Menyelami Sejarah Kelam Kekaisaran Jepang melalui Karya Yoshitoshi

By Tri Wahyu Prasetyo, Sabtu, 24 Juni 2023 | 13:43 WIB
Salah satu karya Tsukioka Yoshitoshi yang menggambarkan pertempuran. (Public Domain/Wikimedia Commons)

“Cetakan ini menangkap momen setelah pemenggalan kepala,” jelas Eve. Yoshitoshi menggambarkan kengerian yang terjadi saat itu dengan nyaris sempurna.

Yoshitoshi bukanlah seniman Jepang pertama yang merepresentasikan kekerasan. Namun  Karya Yoshitoshi lebih berdarah daripada para pendahulunya. Karya seni Yoshitoshi adalah cermin atas apa yang telah terjadi pada masanya.

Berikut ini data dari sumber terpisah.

import Summits.QuantumFields.GaugeBoot.StrongCouplingPlaquetteSUNThirdLimit
import Summits.QuantumFields.GaugeBoot.StrongCouplingPlaquetteSU3ThirdLimit
import Summits.QuantumFields.GaugeBoot.StrongCouplingPlaquetteSU2Third
import HarnessLib

/-!
# Strong coupling from the loop equation: THE FIRST TWO STRONG-COUPLING COEFFICIENTS OF THE `SU(N)` PLAQUETTE FOR EVERY `N ≥ 2` (gauge-boot, ADDENDUM 25 part H)

HONEST FRAMING (cell `pub-gaugeboot`, page 1 of every file): the venture produces certified bounds
on lattice expectations at stated coupling, gauge group, dimension and torus size; NOT a mass gap,
NOT a continuum limit, NOT a string tension; NOT Yang–Mills-summit-bearing (barriers
`FixedCouplingUltralocality`, `PerturbativeInvisibility`).  Analytic STRONG-COUPLING bounds with crude explicit
constants, uniform in the volume; informative only for small `β_std`; no number of CERTIFIED.md is touched.

## Content

One statement for all gauge groups `SU(N)`, `N ≥ 2`, all dimensions `D ≥ 2`, all torus sides `L ≥ 2` and all real
couplings `β_std` (ADDENDUM 24: `SU(2)`, `SU(3)`; ADDENDUM 25: `SU(N ≥ 4)`):

* ★★★ `abs_plaquetteExpectation_secondOrder_le` —
  **`|plaquetteExpectation N D L β − c₁(N)·β − c₂(N)·β²| ≤ (5/2)·D²(D−1)·|β|³`** with the strong-coupling coefficients
  `c₁(2) = 1/4`, `c₁(N) = 1/(2N²)` (`N ≥ 3`) and `c₂(3) = 1/216`, `c₂(N) = 0` (`N ≠ 3`) — written with `if`s, no new
  definition.  The `β²` coefficient of the lattice `SU(N)` plaquette is the `SU(3)` baryon vertex and nothing else.
* ★★★ `abs_integral_plaquette_secondOrder_le_of_mem_limitPoints` — the same at every infinite-volume limit point of the
  torus Wilson states on `ℤ^D`.

What is NOT here: `U(N)` (`c₂ = 0` for `N ≥ 3`, same proof with `s = 0`, not written), the third coefficient
(`SU(2)`: `−1/96`; needs the fourth loop-equation step AND `L ≥ 3` — on the side-2 torus the plaquette plane is a closed
surface of area 4, which contributes at order `β³`), DLR states outside the Dobrushin window.

References: R. Balian, J.-M. Drouffe, C. Itzykson, Phys. Rev. D 11 (1975) 2104; M. Creutz, *Quarks, gluons and lattices*
(1983) Ch. 8 (one-link integrals: `∫ exp tr(Jg) dg` is a function of `det J`); J.-M. Drouffe, J.-B. Zuber, Phys. Rept. 102
(1983).  Everything is `[folklore]`.
-/

noncomputable section

open MeasureTheory Filter Topology
open Literature.MathematicalPhysics.QuantumFieldTheory
open Literature.MathematicalPhysics.QuantumLattice (LGConfig plaquetteObs infiniteVolumeLimitPoints ymGibbsMeasures)

namespace Summit.QuantumFields.GaugeBoot

namespace StrongCoupling

/-- ★★★ **THE STRONG-COUPLING EXPANSION OF THE `SU(N)` PLAQUETTE THROUGH SECOND ORDER, EVERY `N ≥ 2`.**  For `D ≥ 2`, every
torus side `L ≥ 2` and every real `β_std`:
`|plaquetteExpectation N D L β − c₁(N)β − c₂(N)β²| ≤ (5/2)D²(D−1)|β|³`, where `c₁(2) = 1/4`, `c₁(N) = 1/(2N²)` for `N ≥ 3`,
`c₂(3) = 1/216` and `c₂(N) = 0` for `N ≠ 3`.  (`SU(2)`: ADDENDUM 24 part I; `SU(3)`: ADDENDUM 24; `SU(N ≥ 4)`: ADDENDUM 25.)
[folklore] -/
theorem abs_plaquetteExpectation_secondOrder_le {N D L : ℕ} [NeZero L] (hN : 2 ≤ N) (hL : 2 ≤ L) (hD : 2 ≤ D) (β : ℝ) :
    |plaquetteExpectation N D L β - (if N = 2 then β / 4 else β / (2 * (N : ℝ) ^ 2)) -
        (if N = 3 then β ^ 2 / 216 else 0)| ≤ 5 / 2 * (D : ℝ) ^ 2 * ((D : ℝ) - 1) * |β| ^ 3 := by
  have hD2 : (2 : ℝ) ≤ D := by exact_mod_cast hD
  have hK : 0 ≤ (D : ℝ) ^ 2 * ((D : ℝ) - 1) * |β| ^ 3 := by
    have : 0 ≤ (D : ℝ) - 1 := by linarith
    positivity
  rcases Nat.lt_or_ge N 4 with hlt | hge
  · interval_cases N
    · -- `SU(2)`
      simp only [if_true, show (2 : ℕ) ≠ 3 by decide, if_false, sub_zero]
      exact abs_plaquetteExpectation_two_third_le hL hD β
    · -- `SU(3)`
      simp only [show (3 : ℕ) ≠ 2 by decide, if_false, if_true, Nat.cast_ofNat]
      have h := abs_plaquetteExpectation_su3_third_le (D := D) (L := L) hL hD β
      rw [show β / (2 * (3 : ℝ) ^ 2) = β / 18 by norm_num]
      linarith
  · -- `SU(N)`, `N ≥ 4`
    have hN4 : (4 : ℝ) ≤ N := by exact_mod_cast hge
    simp only [show N ≠ 2 by omega, show N ≠ 3 by omega, if_false, sub_zero]
    have h := abs_plaquetteExpectation_suN_third_le (N := N) (D := D) (L := L) hge hL hD β
    refine h.trans ?_
    rw [div_le_iff₀ (by positivity)]
    have hN1 : (1 : ℝ) ≤ (N : ℝ) ^ 2 := by nlinarith
    nlinarith [mul_le_mul_of_nonneg_left hN1 hK]

/-- ★★★ **The same at every infinite-volume limit point**: for `N ≥ 2`, `D ≥ 2`, every real `β_std`, every
`μ ∈ infiniteVolumeLimitPoints (suRep N) (β_std/N)` and every plaquette of `ℤ^D`:
`|∫ (1/N)Re tr U_P dμ − c₁(N)β − c₂(N)β²| ≤ (5/2)D²(D−1)|β|³`. [folklore] -/
theorem abs_integral_plaquette_secondOrder_le_of_mem_limitPoints {N D : ℕ} (hN : 2 ≤ N) (hD : 2 ≤ D) (β : ℝ)
    {μ : Measure (LGConfig D (SU N))} (hμ : μ ∈ infiniteVolumeLimitPoints (d := D) (suRep N) (β / N))
    (x : Literature.Probability.LatticeModels.Site D) {i j : Fin D} (hij : i ≠ j) :
    |∫ U, (N : ℝ)⁻¹ * plaquetteObs (suRep N) x i j U ∂μ - (if N = 2 then β / 4 else β / (2 * (N : ℝ) ^ 2)) -
        (if N = 3 then β ^ 2 / 216 else 0)| ≤ 5 / 2 * (D : ℝ) ^ 2 * ((D : ℝ) - 1) * |β| ^ 3 := by
  have h := abs_integral_plaquette_sub_le_of_forall (N := N) (D := D)
    (c := (if N = 2 then β / 4 else β / (2 * (N : ℝ) ^ 2)) + (if N = 3 then β ^ 2 / 216 else 0))
    (K := 5 / 2 * (D : ℝ) ^ 2 * ((D : ℝ) - 1) * |β| ^ 3) (by omega)
    (fun L _ hL => by rw [← sub_sub]; exact abs_plaquetteExpectation_secondOrder_le hN hL hD β) hμ x hij
  rw [← sub_sub] at h
  exact h

/-- ★★★ **… and for every DLR state in the uniqueness window** `6(D−1)|β_std| < 1`. [folklore] -/
theorem abs_integral_plaquette_secondOrder_le_of_mem_ymGibbsMeasures {N D : ℕ} (hN : 2 ≤ N) (hD : 2 ≤ D) {β : ℝ}
    (hβ : 6 * ((D : ℝ) - 1) * |β| < 1) {μ : Measure (LGConfig D (SU N))} (hμ : μ ∈ ymGibbsMeasures (d := D) (suRep N) (β / N))
    (x : Literature.Probability.LatticeModels.Site D) {i j : Fin D} (hij : i ≠ j) :
    |∫ U, (N : ℝ)⁻¹ * plaquetteObs (suRep N) x i j U ∂μ - (if N = 2 then β / 4 else β / (2 * (N : ℝ) ^ 2)) -
        (if N = 3 then β ^ 2 / 216 else 0)| ≤ 5 / 2 * (D : ℝ) ^ 2 * ((D : ℝ) - 1) * |β| ^ 3 :=
  abs_integral_plaquette_secondOrder_le_of_mem_limitPoints hN hD β
    (mem_limitPoints_of_mem_ymGibbsMeasures_of_small (N := N) (D := D) (by omega) (by omega) hβ hμ) x hij

end StrongCoupling

end Summit.QuantumFields.GaugeBoot

end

Pada bulan Mei 1868, shogun menyerahkan Edo kepada Kaisar Meiji. Namun atas nama kehormatan, para samurai menolak dan melakukan perlawanan. Dengan demikian dimulailah Perang Boshin tahun 1868-1869.

Para samurai bertempur hingga titik darah penghabisan melawan pasukan kekaisaran. Yoshitoshi juga ada di sana, menggambar para pejuang, dan juga mayat-mayat yang dibiarkan membusuk di bawah teriknya musim panas.

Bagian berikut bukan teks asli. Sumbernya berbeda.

/-! ### The form consumed by route ContractivityPrice -/

/-- **Every strongly `𝔻^σ`-stable polynomial has a strictly contractive determinantal
representation** (the use made of Thm. 3.1 in the proof of Cor. 3.2: "By Theorem 3.1 applied to
the polydisk case, `p` has a strictly contractive determinantal representation"): if `f ∈ ℂ[σ]`,
`σ` finite, has no zero on the closed unit polydisc, then `f = C(f(0)) · det(1 + diag(X ∘ κ) · K)`
for some `R`, `K ∈ ℂ^{R×R}` with `‖K‖ < 1` and `κ : Fin R → σ`. PROVED from
`gkvvw_contractive_repr` by factoring `f` into irreducibles (`ℂ[σ]` is a UFD), normalising each
factor by its (non-zero) value at `0`, and block-diagonal assembly (`exists_blockRepr`).
[cite: GrinshpanEtAl2015, Thm. 3.1 and proof of Cor. 3.2 (p. 9)] -/
theorem gkvvw_contractive_repr.of_noZeroOn_closedPolydisc (h : gkvvw_contractive_repr) (σ : Type)
    [Fintype σ] (f : MvPolynomial σ ℂ)
    (hf : ∀ z : σ → ℂ, (∀ j, ‖z j‖ ≤ 1) → MvPolynomial.eval z f ≠ 0) :
    ∃ (R : ℕ) (K : Matrix (Fin R) (Fin R) ℂ) (κ : Fin R → σ),
      ‖Matrix.toEuclideanCLM (𝕜 := ℂ) K‖ < 1 ∧
        f = MvPolynomial.C (MvPolynomial.eval 0 f) *
          (1 + Matrix.diagonal (fun i => MvPolynomial.X (κ i)) *
            K.map (fun a : ℂ => (MvPolynomial.C a : MvPolynomial σ ℂ))).det := by
  have h0 : ∀ j, ‖(0 : σ → ℂ) j‖ ≤ 1 := fun j ↦ by simp
  induction f using UniqueFactorizationMonoid.induction_on_prime with
  | h₁ => exact absurd (map_zero _) (hf 0 h0)
  | h₂ u hu =>
    -- units are the non-zero constants: the empty representation
    obtain ⟨r, -, rfl⟩ := MvPolynomial.isUnit_iff_eq_C_of_isReduced.1 hu
    refine ⟨0, 0, Fin.elim0, by simp, ?_⟩
    simp
  | h₃ a q ha hq ih =>
    -- `q` prime (irreducible), `a ≠ 0`, both without zeros on the closed polydisc
    have hqz : ∀ z : σ → ℂ, (∀ j, ‖z j‖ ≤ 1) → MvPolynomial.eval z q ≠ 0 := fun z hz hz0 ↦
      hf z hz (by rw [map_mul, hz0, zero_mul])
    have haz : ∀ z : σ → ℂ, (∀ j, ‖z j‖ ≤ 1) → MvPolynomial.eval z a ≠ 0 := fun z hz hz0 ↦
      hf z hz (by rw [map_mul, hz0, mul_zero])
    obtain ⟨R₂, K₂, κ₂, hK₂, ha_eq⟩ := ih haz
    have hc : MvPolynomial.eval 0 q ≠ 0 := hqz 0 h0
    -- normalise the irreducible factor by its value at `0` and apply Theorem 3.1
    have hunit : IsUnit (MvPolynomial.C (MvPolynomial.eval 0 q)⁻¹ : MvPolynomial σ ℂ) :=
      (Ne.isUnit (inv_ne_zero hc)).map MvPolynomial.C
    have hirr : Irreducible (MvPolynomial.C (MvPolynomial.eval 0 q)⁻¹ * q) :=
      (irreducible_isUnit_mul hunit).2 hq.irreducible
    have hone : MvPolynomial.eval 0 (MvPolynomial.C (MvPolynomial.eval 0 q)⁻¹ * q) = 1 := by
      rw [map_mul, MvPolynomial.eval_C, inv_mul_cancel₀ hc]
    have hst : ∀ z : σ → ℂ, (∀ j, ‖z j‖ ≤ 1) →
        MvPolynomial.eval z (MvPolynomial.C (MvPolynomial.eval 0 q)⁻¹ * q) ≠ 0 := fun z hz ↦ by
      rw [map_mul, MvPolynomial.eval_C]
      exact mul_ne_zero (inv_ne_zero hc) (hqz z hz)
    obtain ⟨R₁, K₁, κ₁, hK₁, hq_eq⟩ := h σ _ hirr hone hst
    have hq_eq' : q = MvPolynomial.C (MvPolynomial.eval 0 q) *
        (1 + Matrix.diagonal (fun i => MvPolynomial.X (κ₁ i)) *
          K₁.map (fun a : ℂ => (MvPolynomial.C a : MvPolynomial σ ℂ))).det := by
      rw [← hq_eq, ← mul_assoc, ← map_mul, mul_inv_cancel₀ hc, map_one, one_mul]
    -- block-diagonal assembly
    obtain ⟨K, κ, hK, hdet⟩ := exists_blockRepr K₁ κ₁ K₂ κ₂
    refine ⟨R₁ + R₂, K, κ, hK.trans_lt (max_lt hK₁ hK₂), ?_⟩
    have hrhs : MvPolynomial.C (MvPolynomial.eval 0 (q * a)) *
        ((1 + Matrix.diagonal (fun i => MvPolynomial.X (κ₁ i)) *
            K₁.map (fun a : ℂ => (MvPolynomial.C a : MvPolynomial σ ℂ))).det *
          (1 + Matrix.diagonal (fun i => MvPolynomial.X (κ₂ i)) *
            K₂.map (fun a : ℂ => (MvPolynomial.C a : MvPolynomial σ ℂ))).det) =
        (MvPolynomial.C (MvPolynomial.eval 0 q) *
          (1 + Matrix.diagonal (fun i => MvPolynomial.X (κ₁ i)) *
            K₁.map (fun a : ℂ => (MvPolynomial.C a : MvPolynomial σ ℂ))).det) *
        (MvPolynomial.C (MvPolynomial.eval 0 a) *
          (1 + Matrix.diagonal (fun i => MvPolynomial.X (κ₂ i)) *
            K₂.map (fun a : ℂ => (MvPolynomial.C a : MvPolynomial σ ℂ))).det) := by
      rw [map_mul, map_mul]; ring
    rw [hdet, hrhs, ← hq_eq', ← ha_eq]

Karya Yoshitoshi bertajuk “Pemilihan 100 Pejuang”, yang dicetak selama tahun-tahun perang, menggambarkan aksi kekerasan para samurai terkenal. Karyanya menampilkan gambar-gambar mengerikan nan penuh darah. 

Karya Tsukioka Yoshitoshi, (Tsukioka Yoshitoshi)

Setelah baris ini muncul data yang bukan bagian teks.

/-
Origin: expansion seat `planner-pub-hodgecm-pv10-0`, handover #17 2026-08-18T04:49:57Z (`HOME/pub-hodgecm-pv10/lean/Pv10/IdeleTopology.lean`, md5 30d4ca90, 112 lines);
landed by the gen-6 packager in gate run 22 as `HodgeCM/PerL34/IdeleTopology.lean` (import ^import Pv[0-9]+\.→import HodgeCM.PerL34. ×1).
-/
/-
# Hausdorffness and local compactness of `C_K`: exactly what is needed and what is in print

WIP module `Pv10.IdeleTopology` (pub-hodgecm-pv10); intended landing
`HodgeCM/PerL34/IdeleTopology.lean`.

The properness criterion `isProperMap_of_comp_factor` (`ProperCriterion.lean`) is applied in N15
(PerL v5 tex ll. 310–311) with target `C := C_L`, and asks for `[T2Space C_L] [CompactlyCoherentSpace C_L]`.
This file pins down, in the kernel, what those two instances amount to for Mathlib's idele class group
`IdeleClassGroup K = 𝔸_Kˣ ⧸ K^×`:

* `t2Space_ideleClassGroup_iff` : `C_K` is Hausdorff **iff** the principal ideles are closed in `𝔸_Kˣ`
  — the typed PRINT target `PrincipalIdelesClosed K` ("`K^*` is a discrete, and therefore closed,
  subgroup of `I_K`": Neukirch, *Algebraic Number Theory*, VI (1.5) Proposition, PDF p. 322
  [corpus:book:bynd-algebraic-number-theory p.322]; Cassels–Fröhlich, Ch. II §16 LEMMA "k^× is a discrete
  subgroup of J_k", PDF p. 119 [corpus:book:editornd-algebraic-number-theory p.119]);
* `locallyCompactSpace_ideleClassGroup` : `C_K` is locally compact as soon as the finite adele ring is
  — the typed INFRASTRUCTURE target `FiniteAdeleRingLocallyCompact K` (Cassels–Fröhlich Ch. II §13 Lemma
  + §14 "V_k is locally compact because the k_v are locally compact and the o_v are compact", PDF p. 114
  [corpus:book:editornd-algebraic-number-theory p.114]; absent from the Mathlib pin, which has local
  compactness of `K_∞` and of each `K_v`, `v ∤ ∞`, but not compactness of `𝒪_v` for number fields);
* `compactlyCoherentSpace_ideleClassGroup` : both together give the `CompactlyCoherentSpace` instance.

Mathlib supplies the generic steps (`Units` of a locally compact `T1` monoid are locally compact;
quotients of locally compact groups are locally compact; `G ⧸ N` is `T3` for closed `N`).
No PerL/QW8/2001 statement is used.
-/
import Summits.HodgeConjecture.HodgeCM.PerL34.IdeleClassGroup
import Mathlib.Topology.Maps.Proper.CompactlyGenerated

set_option autoImplicit false

noncomputable section

open Topology Set

namespace NumberField

open IsDedekindDomain
open scoped RestrictedProduct

variable (K : Type*) [Field K] [NumberField K]

/-! ## Hausdorffness -/

/-- (Ported verbatim from the HodgeCMPerL package; no docstring in the source.) -/
instance t2Space_infiniteAdeleRing : T2Space (InfiniteAdeleRing K) :=
  inferInstanceAs (T2Space ((v : InfinitePlace K) → v.Completion))

/-- (Ported verbatim from the HodgeCMPerL package; no docstring in the source.) -/
instance t2Space_finiteAdeleRing : T2Space (FiniteAdeleRing (𝓞 K) K) :=
  inferInstanceAs (T2Space
    (Πʳ v : HeightOneSpectrum (𝓞 K), [v.adicCompletion K, v.adicCompletionIntegers K]))

/-- (Ported verbatim from the HodgeCMPerL package; no docstring in the source.) -/
instance t2Space_adeleRing : T2Space (AdeleRing (𝓞 K) K) :=
  inferInstanceAs (T2Space (InfiniteAdeleRing K × FiniteAdeleRing (𝓞 K) K))

/-- The idele group `𝔸_Kˣ` is Hausdorff (kernel, from Mathlib). -/
instance t2Space_ideleGroup : T2Space (ideleGroup K) := inferInstance

/-- PRINT target: the principal ideles `K^× ⊂ 𝔸_Kˣ` form a closed subgroup (Neukirch VI (1.5),
PDF p. 322; Cassels–Fröhlich II §16 Lemma, PDF p. 119 — both prove the stronger discreteness). -/
def PrincipalIdelesClosed : Prop := IsClosed (principalIdeles K : Set (ideleGroup K))

/-- (Ported verbatim from the HodgeCMPerL package; no docstring in the source.) -/
theorem t2Space_ideleClassGroup (h : PrincipalIdelesClosed K) : T2Space (IdeleClassGroup K) := by
  haveI : IsClosed (principalIdeles K : Set (ideleGroup K)) := h
  infer_instance

/-- (Ported verbatim from the HodgeCMPerL package; no docstring in the source.) -/
theorem principalIdelesClosed_of_t2Space [T2Space (IdeleClassGroup K)] : PrincipalIdelesClosed K := by
  have : (principalIdeles K : Set (ideleGroup K)) =
      (QuotientGroup.mk : ideleGroup K → IdeleClassGroup K) ⁻¹' {1} := by
    ext x
    simp only [SetLike.mem_coe, Set.mem_preimage, Set.mem_singleton_iff, QuotientGroup.eq_one_iff]
  rw [PrincipalIdelesClosed, this]
  exact (isClosed_singleton (X := IdeleClassGroup K) (x := 1)).preimage
    (QuotientGroup.continuous_mk (N := principalIdeles K))

/-- `C_K` is Hausdorff iff `K^×` is closed in `𝔸_Kˣ`. -/
theorem t2Space_ideleClassGroup_iff : T2Space (IdeleClassGroup K) ↔ PrincipalIdelesClosed K :=
  ⟨fun _ => principalIdelesClosed_of_t2Space K, t2Space_ideleClassGroup K⟩

/-! ## Local compactness -/

/-- INFRASTRUCTURE target (absent from the Mathlib pin): the finite adele ring of a number field is
locally compact (Cassels–Fröhlich II §13 Lemma / §14, PDF p. 114: the `K_v` are locally compact and the
`𝒪_v` compact). -/
def FiniteAdeleRingLocallyCompact : Prop := LocallyCompactSpace (FiniteAdeleRing (𝓞 K) K)

/-- (Ported verbatim from the HodgeCMPerL package; no docstring in the source.) -/
theorem locallyCompactSpace_adeleRing (h : FiniteAdeleRingLocallyCompact K) :
    LocallyCompactSpace (AdeleRing (𝓞 K) K) := by
  haveI : LocallyCompactSpace (FiniteAdeleRing (𝓞 K) K) := h
  exact inferInstanceAs (LocallyCompactSpace (InfiniteAdeleRing K × FiniteAdeleRing (𝓞 K) K))

/-- `𝔸_Kˣ` is locally compact (given local compactness of the finite adeles). -/
theorem locallyCompactSpace_ideleGroup (h : FiniteAdeleRingLocallyCompact K) :
    LocallyCompactSpace (ideleGroup K) := by
  haveI := locallyCompactSpace_adeleRing K h
  infer_instance

/-- `C_K` is locally compact (given local compactness of the finite adeles). -/
theorem locallyCompactSpace_ideleClassGroup (h : FiniteAdeleRingLocallyCompact K) :
    LocallyCompactSpace (IdeleClassGroup K) := by
  haveI := locallyCompactSpace_ideleGroup K h
  infer_instance

/-- The two instances `isProperMap_of_comp_factor` asks of `C := C_K`. -/
theorem compactlyCoherentSpace_ideleClassGroup (h : FiniteAdeleRingLocallyCompact K) :
    CompactlyCoherentSpace (IdeleClassGroup K) := by
  haveI := locallyCompactSpace_ideleClassGroup K h
  infer_instance

end NumberField

end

Dan kemudian, pada tahun 1885, ia menghasilkan karya yang mungkin paling mengerikan. Dalam "Rumah Kesepian di Adachi Moor", seorang wanita yang sedang hamil tua tergantung terbalik di langit-langit, di bawahnya seorang wanita tua, Adachi Moor, menggenggam pisau.

Karya Tsukioka Yoshitoshi, (Tsukioka Yoshitoshi)

“Cetakan perempuan itu menandai awal dari tahun-tahun terakhir Yoshitoshi,” jelas Eve. Yoshitoshi menghabiskan tahun berikutnya di antara beberapa rumah sakit jiwa, “kemudian meninggal karena pendarahan otak pada usia 53 tahun.”